Stored data:
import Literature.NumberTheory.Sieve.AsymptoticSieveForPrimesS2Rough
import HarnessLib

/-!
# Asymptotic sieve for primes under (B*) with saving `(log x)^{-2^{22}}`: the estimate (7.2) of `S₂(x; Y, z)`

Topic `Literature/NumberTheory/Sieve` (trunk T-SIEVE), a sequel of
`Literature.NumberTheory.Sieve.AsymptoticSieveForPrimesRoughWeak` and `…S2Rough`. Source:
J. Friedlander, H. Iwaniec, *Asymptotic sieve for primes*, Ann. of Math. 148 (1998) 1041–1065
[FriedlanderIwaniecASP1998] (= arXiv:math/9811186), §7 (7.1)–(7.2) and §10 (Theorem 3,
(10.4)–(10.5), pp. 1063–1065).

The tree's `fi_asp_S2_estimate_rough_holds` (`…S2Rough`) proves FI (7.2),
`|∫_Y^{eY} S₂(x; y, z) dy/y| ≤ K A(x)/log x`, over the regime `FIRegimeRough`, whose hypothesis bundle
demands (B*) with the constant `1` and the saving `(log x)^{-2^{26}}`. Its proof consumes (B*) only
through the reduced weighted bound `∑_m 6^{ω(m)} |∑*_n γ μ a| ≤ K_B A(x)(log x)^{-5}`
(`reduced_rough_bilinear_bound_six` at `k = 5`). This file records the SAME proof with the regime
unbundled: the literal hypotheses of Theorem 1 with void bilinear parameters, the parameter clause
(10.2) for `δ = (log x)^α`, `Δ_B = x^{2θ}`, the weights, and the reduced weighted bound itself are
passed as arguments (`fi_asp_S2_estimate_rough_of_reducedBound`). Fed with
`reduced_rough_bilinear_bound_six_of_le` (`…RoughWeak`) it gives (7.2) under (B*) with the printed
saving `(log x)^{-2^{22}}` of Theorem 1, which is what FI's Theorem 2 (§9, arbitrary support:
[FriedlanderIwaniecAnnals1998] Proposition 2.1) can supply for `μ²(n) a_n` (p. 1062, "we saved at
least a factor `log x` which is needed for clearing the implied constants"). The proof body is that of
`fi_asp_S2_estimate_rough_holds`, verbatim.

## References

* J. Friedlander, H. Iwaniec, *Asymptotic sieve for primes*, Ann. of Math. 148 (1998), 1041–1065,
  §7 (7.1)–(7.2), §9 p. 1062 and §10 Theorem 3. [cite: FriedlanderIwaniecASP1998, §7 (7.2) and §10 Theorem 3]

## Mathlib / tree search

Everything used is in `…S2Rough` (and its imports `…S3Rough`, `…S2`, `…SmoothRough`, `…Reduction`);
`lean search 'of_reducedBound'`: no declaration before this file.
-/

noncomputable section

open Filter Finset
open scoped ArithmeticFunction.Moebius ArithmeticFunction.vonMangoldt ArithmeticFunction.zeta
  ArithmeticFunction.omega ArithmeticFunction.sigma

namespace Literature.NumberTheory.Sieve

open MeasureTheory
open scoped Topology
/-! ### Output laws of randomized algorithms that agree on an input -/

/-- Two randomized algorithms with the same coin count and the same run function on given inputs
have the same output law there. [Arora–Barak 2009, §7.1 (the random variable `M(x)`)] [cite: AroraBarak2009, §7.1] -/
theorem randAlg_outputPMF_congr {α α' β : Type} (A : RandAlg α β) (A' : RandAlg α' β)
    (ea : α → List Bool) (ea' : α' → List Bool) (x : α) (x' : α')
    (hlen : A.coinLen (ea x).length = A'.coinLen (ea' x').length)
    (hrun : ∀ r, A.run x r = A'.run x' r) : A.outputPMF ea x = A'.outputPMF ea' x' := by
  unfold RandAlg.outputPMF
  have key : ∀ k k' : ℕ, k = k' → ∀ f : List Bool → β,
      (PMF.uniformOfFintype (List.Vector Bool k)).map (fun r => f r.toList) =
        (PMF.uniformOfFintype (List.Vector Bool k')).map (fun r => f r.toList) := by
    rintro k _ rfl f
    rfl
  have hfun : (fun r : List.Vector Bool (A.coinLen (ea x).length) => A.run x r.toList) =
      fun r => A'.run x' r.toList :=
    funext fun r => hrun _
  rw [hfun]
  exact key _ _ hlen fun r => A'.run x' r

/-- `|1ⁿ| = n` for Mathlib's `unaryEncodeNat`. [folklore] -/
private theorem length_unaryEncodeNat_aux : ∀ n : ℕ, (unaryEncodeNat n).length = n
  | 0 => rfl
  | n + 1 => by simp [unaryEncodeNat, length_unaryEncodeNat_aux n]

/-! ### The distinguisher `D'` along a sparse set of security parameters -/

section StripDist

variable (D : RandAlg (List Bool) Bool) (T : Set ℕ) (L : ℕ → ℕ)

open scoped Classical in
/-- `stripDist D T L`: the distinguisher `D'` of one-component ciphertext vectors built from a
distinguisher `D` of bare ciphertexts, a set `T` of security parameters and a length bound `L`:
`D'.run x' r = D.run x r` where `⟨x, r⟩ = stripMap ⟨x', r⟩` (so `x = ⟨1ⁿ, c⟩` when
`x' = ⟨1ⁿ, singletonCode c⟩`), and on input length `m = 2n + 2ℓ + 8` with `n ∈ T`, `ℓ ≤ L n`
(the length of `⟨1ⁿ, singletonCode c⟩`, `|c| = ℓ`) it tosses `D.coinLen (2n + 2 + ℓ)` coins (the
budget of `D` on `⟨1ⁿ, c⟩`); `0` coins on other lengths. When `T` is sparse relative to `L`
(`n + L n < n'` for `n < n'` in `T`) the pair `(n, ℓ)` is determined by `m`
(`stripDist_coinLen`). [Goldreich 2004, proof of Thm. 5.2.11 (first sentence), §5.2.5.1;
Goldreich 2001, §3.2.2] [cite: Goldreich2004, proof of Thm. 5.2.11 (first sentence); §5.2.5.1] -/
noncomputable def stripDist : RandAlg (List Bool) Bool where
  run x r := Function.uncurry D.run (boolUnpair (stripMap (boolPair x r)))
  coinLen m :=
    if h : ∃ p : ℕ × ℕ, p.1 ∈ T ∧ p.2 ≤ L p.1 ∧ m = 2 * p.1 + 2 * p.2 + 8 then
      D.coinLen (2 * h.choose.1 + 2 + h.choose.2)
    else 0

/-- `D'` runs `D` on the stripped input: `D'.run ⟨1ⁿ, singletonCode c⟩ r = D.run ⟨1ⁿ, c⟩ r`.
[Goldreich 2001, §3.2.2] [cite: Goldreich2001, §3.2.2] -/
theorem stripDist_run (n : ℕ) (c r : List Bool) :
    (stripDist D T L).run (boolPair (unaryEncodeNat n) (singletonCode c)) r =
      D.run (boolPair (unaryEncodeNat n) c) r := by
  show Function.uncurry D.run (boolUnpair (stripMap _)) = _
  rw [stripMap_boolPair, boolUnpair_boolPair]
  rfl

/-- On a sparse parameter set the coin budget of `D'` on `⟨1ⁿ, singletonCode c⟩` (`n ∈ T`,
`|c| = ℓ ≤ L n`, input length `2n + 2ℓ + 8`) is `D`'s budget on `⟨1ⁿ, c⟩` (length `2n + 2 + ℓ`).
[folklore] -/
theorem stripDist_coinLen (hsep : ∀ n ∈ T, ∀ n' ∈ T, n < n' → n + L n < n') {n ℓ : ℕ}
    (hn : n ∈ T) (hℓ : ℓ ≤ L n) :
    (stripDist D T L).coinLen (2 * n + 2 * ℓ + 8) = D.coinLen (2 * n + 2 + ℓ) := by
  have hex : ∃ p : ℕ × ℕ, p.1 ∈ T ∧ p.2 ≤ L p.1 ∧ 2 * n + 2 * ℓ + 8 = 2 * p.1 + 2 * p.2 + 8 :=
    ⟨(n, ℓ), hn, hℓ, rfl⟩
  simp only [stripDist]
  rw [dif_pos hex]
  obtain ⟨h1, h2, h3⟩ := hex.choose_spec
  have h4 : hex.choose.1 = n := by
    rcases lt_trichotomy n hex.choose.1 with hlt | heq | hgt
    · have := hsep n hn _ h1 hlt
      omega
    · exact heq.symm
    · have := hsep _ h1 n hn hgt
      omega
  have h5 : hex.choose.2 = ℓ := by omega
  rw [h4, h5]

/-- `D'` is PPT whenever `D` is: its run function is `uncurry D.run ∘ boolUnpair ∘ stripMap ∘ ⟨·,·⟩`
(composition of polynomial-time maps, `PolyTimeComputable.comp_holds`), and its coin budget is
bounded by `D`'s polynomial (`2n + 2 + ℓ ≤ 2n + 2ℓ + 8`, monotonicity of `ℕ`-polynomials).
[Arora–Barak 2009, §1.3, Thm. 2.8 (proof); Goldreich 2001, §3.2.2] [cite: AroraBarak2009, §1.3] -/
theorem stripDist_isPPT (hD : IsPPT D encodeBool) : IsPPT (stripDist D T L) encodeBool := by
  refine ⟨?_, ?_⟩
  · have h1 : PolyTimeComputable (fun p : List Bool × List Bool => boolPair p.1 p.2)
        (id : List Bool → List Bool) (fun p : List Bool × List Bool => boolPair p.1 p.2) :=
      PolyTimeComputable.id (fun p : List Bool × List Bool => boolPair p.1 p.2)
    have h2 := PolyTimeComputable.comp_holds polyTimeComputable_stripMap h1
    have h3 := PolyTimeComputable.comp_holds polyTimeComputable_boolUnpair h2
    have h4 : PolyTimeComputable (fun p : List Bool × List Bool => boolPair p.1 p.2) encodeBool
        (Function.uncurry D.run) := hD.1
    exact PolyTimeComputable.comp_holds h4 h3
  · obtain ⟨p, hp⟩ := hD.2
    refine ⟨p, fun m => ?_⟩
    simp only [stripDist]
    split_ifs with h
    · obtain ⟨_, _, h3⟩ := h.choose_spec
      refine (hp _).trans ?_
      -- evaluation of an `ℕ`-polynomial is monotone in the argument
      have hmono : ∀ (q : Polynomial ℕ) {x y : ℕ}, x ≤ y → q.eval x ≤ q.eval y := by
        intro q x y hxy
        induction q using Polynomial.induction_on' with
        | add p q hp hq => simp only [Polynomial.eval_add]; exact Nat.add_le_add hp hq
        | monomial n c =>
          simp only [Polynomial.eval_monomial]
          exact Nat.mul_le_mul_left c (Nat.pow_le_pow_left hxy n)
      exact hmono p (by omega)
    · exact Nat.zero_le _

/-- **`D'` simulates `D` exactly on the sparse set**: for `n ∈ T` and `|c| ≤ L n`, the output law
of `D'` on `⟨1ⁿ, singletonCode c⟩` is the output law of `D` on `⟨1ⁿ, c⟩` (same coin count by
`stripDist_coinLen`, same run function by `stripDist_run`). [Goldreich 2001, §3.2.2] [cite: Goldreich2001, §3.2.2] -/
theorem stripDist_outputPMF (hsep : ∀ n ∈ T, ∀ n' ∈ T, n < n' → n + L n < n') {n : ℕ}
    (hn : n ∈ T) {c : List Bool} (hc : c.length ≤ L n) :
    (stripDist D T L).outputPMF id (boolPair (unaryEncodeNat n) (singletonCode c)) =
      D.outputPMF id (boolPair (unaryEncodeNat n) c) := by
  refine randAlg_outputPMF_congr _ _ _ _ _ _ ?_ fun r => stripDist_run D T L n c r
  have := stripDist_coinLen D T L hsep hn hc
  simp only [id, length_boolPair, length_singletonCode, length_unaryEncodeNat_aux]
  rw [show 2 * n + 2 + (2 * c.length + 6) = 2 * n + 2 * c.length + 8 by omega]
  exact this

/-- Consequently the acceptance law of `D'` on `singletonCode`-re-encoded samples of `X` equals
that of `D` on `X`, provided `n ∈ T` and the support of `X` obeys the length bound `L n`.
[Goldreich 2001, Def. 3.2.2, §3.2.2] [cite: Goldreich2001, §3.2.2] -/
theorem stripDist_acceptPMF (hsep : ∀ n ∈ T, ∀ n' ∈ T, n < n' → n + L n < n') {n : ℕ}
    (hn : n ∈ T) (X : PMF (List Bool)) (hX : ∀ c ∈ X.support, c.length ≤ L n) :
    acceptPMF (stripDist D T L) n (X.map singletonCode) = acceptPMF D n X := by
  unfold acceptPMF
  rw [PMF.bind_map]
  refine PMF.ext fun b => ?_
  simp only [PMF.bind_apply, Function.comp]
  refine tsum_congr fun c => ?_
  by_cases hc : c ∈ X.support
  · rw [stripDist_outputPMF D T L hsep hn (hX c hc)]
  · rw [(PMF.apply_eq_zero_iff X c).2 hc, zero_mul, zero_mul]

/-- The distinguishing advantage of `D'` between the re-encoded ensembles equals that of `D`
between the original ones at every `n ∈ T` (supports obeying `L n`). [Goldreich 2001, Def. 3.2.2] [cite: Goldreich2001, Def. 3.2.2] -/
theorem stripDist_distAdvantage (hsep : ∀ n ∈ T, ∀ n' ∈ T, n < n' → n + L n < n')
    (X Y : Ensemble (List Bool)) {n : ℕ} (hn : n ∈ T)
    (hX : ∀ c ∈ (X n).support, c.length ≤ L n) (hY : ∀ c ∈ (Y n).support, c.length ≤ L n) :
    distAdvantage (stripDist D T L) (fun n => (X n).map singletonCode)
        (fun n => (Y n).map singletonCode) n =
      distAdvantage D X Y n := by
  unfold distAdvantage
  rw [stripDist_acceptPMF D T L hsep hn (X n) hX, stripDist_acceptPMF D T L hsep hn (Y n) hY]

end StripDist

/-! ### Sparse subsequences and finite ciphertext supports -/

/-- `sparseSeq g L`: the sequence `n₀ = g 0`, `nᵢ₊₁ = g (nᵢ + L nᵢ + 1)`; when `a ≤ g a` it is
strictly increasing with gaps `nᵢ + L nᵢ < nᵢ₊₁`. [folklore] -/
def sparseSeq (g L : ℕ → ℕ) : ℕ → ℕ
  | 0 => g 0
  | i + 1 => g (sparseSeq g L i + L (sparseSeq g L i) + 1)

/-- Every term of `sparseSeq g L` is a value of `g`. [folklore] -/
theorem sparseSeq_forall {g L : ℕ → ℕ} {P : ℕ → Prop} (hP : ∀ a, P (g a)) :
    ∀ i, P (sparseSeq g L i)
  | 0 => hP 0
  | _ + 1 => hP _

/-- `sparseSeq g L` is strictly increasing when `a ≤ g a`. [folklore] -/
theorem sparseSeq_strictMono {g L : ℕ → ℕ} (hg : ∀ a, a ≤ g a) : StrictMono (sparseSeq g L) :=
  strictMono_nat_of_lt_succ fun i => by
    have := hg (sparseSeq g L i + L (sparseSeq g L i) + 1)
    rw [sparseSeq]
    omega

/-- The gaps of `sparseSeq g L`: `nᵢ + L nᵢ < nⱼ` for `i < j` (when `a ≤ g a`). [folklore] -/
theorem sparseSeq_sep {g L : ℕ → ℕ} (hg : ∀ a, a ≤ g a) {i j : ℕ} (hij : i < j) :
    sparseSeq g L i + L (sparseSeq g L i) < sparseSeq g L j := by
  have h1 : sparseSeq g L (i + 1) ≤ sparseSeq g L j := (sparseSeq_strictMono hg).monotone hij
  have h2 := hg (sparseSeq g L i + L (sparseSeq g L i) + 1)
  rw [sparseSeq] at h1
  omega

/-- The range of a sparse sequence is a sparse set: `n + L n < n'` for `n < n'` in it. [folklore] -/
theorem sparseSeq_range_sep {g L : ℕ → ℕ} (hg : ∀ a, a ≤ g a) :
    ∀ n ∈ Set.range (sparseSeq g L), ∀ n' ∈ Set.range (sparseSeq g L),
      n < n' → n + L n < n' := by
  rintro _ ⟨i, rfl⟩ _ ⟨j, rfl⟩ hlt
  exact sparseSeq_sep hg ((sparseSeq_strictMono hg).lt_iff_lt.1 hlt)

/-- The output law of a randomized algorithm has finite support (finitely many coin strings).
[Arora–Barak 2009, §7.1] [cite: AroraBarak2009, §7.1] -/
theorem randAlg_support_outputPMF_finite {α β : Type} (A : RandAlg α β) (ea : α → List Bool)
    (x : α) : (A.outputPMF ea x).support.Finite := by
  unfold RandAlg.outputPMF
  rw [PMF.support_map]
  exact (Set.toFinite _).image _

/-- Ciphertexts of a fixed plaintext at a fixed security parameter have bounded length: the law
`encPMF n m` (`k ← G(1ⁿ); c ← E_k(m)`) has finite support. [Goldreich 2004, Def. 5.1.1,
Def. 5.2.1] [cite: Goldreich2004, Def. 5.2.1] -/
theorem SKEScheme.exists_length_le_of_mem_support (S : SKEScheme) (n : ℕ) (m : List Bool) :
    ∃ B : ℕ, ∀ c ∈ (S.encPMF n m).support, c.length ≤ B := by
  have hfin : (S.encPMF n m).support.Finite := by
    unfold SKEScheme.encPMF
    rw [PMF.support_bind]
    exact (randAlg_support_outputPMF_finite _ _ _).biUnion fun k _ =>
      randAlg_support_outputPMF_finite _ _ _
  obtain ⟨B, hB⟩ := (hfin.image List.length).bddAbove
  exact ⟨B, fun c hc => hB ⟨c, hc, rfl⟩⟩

* **What the exercise asks**
Each line of the data that holds "search" should be copied.

* **Written reply**
## Mathlib / tree search
`lean search 'of_reducedBound'`: no declaration before this file.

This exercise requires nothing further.